## [EXERCISE DESCRIPTION]
What lines in the following entries hold the word "maxHeartbeats"? Copy each one.
--- RECORDS SHOWN Enclosed Below ---
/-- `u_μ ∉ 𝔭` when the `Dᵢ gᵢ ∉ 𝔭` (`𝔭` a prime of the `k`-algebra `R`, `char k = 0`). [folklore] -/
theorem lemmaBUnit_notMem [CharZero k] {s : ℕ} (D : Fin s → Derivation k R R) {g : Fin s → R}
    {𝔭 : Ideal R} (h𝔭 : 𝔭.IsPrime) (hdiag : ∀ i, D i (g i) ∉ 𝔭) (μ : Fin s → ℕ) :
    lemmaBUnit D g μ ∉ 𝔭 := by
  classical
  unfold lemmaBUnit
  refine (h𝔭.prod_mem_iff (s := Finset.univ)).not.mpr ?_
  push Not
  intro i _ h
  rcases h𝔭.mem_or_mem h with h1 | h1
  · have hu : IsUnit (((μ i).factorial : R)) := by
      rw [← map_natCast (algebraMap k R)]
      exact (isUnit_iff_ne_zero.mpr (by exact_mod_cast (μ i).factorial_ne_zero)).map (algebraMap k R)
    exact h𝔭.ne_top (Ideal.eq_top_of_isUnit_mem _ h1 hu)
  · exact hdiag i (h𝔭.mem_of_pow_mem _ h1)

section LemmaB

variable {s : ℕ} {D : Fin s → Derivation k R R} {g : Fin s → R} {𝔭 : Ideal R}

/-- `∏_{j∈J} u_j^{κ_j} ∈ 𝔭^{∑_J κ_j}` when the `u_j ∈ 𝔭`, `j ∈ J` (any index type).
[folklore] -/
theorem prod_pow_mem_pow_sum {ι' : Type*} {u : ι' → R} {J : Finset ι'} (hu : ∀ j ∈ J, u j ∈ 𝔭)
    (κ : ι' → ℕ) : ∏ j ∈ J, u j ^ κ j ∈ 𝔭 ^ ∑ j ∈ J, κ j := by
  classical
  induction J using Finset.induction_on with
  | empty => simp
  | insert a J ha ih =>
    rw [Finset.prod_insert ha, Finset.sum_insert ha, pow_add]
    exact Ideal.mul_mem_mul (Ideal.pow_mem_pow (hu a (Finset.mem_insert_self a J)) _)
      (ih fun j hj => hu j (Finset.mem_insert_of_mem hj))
--- End of Enclosed RECORDS SHOWN ---
--- RECORDS SHOWN Enclosed Below ---
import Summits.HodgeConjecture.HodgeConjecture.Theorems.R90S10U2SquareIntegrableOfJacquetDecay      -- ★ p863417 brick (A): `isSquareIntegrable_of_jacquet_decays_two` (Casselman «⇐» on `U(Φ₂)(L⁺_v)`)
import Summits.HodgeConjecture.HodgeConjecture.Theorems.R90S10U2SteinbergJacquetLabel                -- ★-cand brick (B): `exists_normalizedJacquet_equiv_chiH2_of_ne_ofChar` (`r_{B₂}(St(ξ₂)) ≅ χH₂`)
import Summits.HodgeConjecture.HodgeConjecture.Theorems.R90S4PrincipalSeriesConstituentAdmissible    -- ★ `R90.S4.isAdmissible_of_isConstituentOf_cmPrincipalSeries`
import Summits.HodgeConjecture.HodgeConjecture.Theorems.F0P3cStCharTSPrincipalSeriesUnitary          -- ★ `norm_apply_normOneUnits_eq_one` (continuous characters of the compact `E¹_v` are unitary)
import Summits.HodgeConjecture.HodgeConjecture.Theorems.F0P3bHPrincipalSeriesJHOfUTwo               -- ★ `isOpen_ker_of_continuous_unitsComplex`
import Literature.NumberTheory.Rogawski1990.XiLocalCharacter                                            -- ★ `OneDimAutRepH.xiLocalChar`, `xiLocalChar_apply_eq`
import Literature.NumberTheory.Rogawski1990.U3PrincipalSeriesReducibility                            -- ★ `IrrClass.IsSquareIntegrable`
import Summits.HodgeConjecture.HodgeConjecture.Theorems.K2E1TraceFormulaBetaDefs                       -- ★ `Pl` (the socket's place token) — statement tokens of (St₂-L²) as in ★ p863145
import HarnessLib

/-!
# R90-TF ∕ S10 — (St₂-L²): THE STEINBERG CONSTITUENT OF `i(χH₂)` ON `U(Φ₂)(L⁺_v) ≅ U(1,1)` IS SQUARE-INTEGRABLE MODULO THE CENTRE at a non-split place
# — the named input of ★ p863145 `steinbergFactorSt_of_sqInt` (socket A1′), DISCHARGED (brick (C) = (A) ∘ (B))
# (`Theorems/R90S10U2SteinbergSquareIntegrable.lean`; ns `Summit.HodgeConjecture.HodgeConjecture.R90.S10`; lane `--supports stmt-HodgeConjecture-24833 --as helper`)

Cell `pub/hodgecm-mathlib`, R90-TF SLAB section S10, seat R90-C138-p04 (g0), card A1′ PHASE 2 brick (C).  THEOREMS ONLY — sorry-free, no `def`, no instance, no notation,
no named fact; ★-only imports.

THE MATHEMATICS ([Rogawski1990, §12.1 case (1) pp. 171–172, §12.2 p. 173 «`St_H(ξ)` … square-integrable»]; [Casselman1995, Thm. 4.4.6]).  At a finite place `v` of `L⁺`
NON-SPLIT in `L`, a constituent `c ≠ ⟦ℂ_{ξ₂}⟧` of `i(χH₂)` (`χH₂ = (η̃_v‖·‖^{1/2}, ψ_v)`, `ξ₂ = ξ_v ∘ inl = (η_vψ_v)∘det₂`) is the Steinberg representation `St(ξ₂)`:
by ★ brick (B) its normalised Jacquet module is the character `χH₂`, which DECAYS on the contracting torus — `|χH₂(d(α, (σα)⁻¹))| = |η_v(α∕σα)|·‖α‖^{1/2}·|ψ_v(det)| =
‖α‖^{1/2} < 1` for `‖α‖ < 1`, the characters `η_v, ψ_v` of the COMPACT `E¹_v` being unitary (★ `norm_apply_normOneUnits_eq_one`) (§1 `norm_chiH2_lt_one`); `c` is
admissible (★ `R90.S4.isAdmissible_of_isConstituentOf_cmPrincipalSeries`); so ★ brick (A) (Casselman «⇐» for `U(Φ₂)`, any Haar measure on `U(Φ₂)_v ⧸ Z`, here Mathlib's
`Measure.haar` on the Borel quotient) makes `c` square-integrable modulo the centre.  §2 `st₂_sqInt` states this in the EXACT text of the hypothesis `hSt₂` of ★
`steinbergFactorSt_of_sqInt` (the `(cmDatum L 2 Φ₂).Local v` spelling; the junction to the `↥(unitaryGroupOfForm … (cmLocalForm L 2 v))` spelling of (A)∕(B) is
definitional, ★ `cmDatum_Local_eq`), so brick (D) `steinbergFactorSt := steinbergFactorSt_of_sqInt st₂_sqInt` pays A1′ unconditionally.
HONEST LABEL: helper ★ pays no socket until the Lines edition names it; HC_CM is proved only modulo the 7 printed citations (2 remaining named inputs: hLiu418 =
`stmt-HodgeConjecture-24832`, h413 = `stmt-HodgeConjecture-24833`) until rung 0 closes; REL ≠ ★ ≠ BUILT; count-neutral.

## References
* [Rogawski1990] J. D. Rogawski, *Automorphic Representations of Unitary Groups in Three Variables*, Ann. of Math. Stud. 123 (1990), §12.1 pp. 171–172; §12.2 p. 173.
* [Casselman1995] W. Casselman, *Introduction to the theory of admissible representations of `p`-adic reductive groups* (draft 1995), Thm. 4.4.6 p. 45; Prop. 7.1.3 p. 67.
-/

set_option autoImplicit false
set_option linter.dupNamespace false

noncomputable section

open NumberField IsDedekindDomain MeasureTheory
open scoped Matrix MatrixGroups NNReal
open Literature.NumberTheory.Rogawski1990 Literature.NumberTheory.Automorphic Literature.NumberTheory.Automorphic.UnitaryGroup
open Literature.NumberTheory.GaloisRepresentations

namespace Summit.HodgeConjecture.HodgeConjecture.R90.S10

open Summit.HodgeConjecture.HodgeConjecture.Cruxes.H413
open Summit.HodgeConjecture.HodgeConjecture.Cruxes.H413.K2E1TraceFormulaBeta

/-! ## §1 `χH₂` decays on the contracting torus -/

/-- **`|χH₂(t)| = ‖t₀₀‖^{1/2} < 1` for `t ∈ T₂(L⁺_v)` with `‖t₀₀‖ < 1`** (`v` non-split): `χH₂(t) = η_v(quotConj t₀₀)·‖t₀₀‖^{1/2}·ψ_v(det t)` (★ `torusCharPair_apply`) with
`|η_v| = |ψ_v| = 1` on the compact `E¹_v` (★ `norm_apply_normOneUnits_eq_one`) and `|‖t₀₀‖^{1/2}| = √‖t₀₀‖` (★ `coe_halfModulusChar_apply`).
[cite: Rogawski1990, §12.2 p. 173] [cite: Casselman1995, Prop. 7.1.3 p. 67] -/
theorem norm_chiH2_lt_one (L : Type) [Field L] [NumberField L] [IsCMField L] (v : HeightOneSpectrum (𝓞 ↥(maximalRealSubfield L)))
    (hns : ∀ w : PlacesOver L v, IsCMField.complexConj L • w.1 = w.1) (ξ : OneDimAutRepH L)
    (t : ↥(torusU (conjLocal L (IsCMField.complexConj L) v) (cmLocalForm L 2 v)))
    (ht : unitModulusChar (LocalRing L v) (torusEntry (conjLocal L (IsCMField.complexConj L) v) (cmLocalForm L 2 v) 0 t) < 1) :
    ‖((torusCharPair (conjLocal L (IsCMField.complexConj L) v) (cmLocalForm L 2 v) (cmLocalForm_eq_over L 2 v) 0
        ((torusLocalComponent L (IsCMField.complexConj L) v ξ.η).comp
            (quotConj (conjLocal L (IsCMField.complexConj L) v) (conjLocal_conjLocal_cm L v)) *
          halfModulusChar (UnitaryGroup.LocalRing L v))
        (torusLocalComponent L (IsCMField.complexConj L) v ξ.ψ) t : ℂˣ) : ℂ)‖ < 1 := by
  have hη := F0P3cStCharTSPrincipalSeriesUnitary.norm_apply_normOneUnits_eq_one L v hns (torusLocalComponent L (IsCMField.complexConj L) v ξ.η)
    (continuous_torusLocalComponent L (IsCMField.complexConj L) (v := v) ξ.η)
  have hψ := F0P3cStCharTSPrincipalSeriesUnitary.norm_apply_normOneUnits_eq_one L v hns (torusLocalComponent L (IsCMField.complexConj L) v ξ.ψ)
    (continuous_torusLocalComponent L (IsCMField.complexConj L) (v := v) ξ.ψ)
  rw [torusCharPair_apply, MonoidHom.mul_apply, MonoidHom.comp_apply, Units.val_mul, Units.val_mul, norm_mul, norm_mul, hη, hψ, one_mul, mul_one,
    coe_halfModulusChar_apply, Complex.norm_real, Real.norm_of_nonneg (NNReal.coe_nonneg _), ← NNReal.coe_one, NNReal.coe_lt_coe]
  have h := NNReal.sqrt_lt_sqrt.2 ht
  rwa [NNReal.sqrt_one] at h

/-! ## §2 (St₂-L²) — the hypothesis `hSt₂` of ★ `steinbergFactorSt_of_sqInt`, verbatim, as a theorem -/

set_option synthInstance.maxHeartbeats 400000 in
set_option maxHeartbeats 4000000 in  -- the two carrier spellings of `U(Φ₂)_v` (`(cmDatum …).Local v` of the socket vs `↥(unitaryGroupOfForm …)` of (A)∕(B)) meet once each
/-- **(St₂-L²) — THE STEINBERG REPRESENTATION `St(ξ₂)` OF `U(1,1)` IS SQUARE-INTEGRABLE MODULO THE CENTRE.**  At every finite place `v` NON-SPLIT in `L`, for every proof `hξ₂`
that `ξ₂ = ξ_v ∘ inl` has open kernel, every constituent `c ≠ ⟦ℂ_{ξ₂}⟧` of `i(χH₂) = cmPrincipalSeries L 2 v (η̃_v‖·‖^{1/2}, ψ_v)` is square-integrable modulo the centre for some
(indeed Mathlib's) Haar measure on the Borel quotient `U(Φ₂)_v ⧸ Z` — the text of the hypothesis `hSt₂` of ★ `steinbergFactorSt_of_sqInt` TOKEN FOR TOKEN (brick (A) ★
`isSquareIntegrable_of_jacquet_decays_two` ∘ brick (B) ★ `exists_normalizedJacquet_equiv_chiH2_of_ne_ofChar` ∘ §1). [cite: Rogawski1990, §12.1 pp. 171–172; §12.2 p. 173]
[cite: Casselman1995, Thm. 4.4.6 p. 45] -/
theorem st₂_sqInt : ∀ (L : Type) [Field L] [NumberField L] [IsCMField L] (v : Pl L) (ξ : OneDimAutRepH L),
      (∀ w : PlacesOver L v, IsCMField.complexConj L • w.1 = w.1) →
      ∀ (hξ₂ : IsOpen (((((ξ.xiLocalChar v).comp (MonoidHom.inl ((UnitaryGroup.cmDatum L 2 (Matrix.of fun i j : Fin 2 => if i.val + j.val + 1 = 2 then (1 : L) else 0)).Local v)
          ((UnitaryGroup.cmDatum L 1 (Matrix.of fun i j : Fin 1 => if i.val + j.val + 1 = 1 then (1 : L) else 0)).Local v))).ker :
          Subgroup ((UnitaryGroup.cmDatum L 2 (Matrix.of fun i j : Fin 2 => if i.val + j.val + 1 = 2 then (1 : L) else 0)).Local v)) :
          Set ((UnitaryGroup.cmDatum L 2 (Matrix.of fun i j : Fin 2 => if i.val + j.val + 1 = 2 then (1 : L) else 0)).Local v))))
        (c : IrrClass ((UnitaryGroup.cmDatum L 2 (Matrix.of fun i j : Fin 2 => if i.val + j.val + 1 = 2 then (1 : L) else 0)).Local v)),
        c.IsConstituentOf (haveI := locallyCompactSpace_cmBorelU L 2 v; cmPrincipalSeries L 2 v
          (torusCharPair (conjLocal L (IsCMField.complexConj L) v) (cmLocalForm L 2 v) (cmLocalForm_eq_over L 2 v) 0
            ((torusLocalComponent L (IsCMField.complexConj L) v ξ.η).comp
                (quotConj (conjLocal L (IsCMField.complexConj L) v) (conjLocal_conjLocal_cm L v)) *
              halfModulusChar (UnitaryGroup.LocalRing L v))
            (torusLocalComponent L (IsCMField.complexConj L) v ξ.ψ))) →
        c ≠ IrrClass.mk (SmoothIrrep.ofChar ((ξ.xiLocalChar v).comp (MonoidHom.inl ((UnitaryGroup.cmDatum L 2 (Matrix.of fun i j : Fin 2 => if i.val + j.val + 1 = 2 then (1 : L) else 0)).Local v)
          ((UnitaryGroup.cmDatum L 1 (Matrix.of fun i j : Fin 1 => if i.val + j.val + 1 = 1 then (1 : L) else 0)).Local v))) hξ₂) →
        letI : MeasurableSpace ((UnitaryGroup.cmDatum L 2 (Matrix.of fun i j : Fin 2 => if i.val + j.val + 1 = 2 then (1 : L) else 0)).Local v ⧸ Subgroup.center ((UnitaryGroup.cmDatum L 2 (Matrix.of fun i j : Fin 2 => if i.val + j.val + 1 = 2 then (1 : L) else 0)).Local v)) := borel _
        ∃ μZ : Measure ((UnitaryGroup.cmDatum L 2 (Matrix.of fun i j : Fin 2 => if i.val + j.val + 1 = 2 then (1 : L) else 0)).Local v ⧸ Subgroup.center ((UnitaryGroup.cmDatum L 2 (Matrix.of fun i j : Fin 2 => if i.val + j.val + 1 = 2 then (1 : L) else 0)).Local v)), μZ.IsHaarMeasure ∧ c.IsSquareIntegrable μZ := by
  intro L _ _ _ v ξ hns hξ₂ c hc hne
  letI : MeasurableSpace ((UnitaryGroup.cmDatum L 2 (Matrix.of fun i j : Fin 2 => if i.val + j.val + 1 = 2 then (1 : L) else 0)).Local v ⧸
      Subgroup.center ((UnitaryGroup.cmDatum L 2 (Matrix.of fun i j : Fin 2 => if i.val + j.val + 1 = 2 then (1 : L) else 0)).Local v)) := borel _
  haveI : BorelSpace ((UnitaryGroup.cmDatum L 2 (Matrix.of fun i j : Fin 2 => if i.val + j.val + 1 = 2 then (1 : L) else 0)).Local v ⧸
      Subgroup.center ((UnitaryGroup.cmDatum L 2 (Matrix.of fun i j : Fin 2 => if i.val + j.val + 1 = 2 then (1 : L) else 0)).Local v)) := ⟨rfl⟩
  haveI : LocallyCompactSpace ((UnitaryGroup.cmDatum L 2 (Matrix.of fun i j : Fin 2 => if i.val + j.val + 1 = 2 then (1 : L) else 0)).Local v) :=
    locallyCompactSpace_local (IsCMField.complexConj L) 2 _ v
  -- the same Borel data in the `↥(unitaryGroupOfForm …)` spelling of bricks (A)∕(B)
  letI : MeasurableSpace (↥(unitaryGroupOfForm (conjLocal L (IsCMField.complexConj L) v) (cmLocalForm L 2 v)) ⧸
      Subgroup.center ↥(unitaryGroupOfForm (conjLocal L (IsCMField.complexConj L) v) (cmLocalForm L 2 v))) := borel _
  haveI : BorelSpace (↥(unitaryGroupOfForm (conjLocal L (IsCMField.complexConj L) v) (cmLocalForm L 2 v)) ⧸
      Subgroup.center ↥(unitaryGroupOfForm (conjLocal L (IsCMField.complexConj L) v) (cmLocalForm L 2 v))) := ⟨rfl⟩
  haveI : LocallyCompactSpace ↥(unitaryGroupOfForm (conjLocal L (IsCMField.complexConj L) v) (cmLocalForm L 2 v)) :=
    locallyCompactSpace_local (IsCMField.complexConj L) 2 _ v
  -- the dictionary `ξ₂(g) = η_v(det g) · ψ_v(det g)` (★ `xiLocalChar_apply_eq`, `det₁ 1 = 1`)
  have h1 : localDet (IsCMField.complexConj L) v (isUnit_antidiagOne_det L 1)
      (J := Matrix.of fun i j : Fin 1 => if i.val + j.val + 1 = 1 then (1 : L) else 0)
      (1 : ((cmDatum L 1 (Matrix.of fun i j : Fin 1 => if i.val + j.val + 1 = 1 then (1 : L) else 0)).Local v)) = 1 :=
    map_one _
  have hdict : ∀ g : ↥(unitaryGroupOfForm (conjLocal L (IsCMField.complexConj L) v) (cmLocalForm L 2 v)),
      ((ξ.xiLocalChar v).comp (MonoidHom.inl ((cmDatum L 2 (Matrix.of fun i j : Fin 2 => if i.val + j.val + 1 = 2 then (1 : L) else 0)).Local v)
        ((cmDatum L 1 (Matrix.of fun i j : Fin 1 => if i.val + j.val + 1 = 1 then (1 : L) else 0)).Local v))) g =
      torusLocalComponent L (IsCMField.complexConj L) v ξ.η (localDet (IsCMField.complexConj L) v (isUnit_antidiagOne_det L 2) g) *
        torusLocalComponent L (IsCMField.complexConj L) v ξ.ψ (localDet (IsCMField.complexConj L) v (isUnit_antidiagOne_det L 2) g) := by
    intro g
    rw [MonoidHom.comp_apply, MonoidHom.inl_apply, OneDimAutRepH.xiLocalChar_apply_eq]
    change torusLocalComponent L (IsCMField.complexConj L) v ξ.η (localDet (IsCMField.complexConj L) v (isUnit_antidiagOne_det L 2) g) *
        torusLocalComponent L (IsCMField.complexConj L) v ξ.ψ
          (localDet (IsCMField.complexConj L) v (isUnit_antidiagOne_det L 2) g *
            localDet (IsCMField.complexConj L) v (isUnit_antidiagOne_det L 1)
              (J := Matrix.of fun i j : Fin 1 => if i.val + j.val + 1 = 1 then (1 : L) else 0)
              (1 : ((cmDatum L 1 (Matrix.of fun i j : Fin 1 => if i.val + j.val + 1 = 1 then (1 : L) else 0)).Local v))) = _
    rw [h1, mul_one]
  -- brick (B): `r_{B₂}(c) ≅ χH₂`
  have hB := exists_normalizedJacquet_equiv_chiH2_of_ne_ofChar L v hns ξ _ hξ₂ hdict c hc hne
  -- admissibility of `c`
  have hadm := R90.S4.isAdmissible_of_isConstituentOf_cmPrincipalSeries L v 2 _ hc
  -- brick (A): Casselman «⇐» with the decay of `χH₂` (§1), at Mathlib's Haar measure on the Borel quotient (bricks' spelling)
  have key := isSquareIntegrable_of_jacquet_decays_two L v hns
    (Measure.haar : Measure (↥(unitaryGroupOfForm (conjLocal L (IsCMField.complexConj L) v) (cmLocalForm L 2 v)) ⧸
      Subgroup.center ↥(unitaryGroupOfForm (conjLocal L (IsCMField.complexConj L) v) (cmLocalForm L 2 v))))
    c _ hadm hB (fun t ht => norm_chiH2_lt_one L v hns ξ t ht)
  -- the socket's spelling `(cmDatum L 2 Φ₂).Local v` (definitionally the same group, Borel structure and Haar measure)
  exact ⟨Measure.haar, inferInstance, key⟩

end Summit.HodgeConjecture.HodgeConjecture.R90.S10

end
--- End of Enclosed RECORDS SHOWN ---
--- RECORDS SHOWN Enclosed Below ---
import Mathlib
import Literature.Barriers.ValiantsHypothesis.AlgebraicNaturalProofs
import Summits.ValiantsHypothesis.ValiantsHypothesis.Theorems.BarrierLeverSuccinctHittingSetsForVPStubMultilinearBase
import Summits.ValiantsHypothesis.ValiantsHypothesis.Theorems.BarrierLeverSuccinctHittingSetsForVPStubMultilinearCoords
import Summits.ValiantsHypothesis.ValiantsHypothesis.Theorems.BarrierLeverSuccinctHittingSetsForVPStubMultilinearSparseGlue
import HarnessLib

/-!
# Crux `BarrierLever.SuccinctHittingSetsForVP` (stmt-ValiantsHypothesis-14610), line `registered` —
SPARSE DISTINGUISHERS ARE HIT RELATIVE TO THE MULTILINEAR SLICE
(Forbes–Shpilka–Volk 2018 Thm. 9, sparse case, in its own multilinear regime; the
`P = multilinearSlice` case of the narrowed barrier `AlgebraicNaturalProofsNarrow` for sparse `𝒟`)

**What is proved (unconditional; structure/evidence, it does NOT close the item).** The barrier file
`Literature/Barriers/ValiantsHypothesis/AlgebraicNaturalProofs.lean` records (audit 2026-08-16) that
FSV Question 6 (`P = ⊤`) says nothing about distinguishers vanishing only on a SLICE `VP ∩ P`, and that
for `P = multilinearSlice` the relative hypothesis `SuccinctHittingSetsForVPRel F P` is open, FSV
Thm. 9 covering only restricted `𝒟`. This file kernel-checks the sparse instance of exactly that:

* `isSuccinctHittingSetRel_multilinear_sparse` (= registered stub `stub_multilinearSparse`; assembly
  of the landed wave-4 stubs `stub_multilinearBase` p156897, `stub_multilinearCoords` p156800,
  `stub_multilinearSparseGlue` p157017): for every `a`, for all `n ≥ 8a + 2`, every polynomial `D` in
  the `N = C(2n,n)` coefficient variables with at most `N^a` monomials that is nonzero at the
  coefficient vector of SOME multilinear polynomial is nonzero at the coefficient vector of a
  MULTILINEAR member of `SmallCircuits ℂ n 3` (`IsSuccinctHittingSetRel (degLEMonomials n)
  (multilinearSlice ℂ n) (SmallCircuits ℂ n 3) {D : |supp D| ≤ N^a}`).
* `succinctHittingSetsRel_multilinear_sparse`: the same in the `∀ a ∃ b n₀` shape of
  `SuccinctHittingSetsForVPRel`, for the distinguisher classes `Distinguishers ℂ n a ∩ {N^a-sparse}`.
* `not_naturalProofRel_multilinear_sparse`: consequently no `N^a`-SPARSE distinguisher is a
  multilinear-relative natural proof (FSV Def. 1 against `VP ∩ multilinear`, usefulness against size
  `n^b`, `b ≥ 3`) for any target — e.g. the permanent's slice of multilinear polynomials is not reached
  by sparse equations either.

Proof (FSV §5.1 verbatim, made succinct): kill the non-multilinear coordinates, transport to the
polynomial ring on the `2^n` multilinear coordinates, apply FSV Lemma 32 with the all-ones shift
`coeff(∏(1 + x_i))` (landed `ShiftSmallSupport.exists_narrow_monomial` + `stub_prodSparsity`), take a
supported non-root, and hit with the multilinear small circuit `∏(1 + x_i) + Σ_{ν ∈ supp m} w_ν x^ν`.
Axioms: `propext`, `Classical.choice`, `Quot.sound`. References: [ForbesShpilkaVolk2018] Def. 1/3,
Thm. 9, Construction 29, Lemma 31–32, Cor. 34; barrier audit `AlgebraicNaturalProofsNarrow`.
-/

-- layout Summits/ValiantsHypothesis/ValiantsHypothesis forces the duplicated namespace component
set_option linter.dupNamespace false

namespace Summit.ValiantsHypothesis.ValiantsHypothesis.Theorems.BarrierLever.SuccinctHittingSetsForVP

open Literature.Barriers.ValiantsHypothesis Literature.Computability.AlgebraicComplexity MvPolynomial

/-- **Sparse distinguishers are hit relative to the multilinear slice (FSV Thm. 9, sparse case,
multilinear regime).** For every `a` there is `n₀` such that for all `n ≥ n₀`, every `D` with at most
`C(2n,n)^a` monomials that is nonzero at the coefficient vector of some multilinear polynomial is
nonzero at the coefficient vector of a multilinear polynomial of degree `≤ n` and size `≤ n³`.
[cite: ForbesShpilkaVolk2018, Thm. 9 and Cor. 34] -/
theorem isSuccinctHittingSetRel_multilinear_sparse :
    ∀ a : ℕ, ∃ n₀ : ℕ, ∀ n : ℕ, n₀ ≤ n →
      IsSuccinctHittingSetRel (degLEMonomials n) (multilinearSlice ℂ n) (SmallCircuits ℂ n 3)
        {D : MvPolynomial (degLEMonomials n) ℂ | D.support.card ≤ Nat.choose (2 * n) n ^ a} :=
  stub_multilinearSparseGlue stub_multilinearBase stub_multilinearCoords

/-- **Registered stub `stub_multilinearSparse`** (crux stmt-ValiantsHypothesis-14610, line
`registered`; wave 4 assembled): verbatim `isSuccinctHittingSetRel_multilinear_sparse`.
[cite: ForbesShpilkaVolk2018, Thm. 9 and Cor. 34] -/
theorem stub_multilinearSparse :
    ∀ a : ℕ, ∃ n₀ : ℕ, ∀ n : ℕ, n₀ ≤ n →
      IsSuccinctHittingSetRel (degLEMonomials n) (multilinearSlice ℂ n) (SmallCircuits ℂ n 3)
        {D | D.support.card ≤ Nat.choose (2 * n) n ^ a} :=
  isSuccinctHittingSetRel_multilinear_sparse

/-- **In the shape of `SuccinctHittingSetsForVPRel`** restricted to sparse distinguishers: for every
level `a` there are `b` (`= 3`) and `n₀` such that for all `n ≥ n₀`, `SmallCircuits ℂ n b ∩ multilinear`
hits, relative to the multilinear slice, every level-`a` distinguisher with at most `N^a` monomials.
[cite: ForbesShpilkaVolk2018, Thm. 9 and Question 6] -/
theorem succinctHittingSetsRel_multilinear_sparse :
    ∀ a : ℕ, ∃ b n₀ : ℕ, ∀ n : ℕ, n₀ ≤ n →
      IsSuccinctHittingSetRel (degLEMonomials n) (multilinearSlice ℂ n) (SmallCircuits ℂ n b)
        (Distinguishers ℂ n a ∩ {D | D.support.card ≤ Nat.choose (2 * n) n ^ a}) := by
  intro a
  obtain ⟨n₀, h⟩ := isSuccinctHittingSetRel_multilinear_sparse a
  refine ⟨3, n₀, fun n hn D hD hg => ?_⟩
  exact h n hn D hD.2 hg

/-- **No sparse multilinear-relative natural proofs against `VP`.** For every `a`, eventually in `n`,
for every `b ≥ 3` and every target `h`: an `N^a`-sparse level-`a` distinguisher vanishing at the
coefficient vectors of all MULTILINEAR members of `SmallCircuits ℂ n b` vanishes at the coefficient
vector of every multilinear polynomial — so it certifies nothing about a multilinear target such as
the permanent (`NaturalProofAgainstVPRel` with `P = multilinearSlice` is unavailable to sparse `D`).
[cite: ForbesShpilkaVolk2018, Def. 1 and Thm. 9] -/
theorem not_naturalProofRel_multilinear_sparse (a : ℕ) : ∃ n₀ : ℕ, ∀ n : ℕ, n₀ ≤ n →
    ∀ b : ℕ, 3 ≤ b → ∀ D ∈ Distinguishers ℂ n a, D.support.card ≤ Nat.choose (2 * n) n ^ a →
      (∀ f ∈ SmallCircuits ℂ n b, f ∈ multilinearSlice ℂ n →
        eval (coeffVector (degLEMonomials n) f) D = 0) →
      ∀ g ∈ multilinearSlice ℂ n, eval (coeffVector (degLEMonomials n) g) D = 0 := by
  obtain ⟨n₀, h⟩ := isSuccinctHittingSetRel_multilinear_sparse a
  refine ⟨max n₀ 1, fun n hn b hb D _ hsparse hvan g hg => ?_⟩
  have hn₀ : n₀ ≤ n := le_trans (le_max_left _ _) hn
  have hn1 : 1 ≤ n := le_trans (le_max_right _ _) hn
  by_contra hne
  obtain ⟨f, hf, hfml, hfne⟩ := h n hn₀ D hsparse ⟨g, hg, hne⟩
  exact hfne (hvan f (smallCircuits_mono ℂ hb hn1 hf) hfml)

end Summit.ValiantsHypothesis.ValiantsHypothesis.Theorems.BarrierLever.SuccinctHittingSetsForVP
--- End of Enclosed RECORDS SHOWN ---
## [RESULT OF THE TASK]
set_option synthInstance.maxHeartbeats 400000 in
set_option maxHeartbeats 4000000 in  -- the two carrier spellings of `U(Φ₂)_v` (`(cmDatum …).Local v` of the socket vs `↥(unitaryGroupOfForm …)` of (A)∕(B)) meet once each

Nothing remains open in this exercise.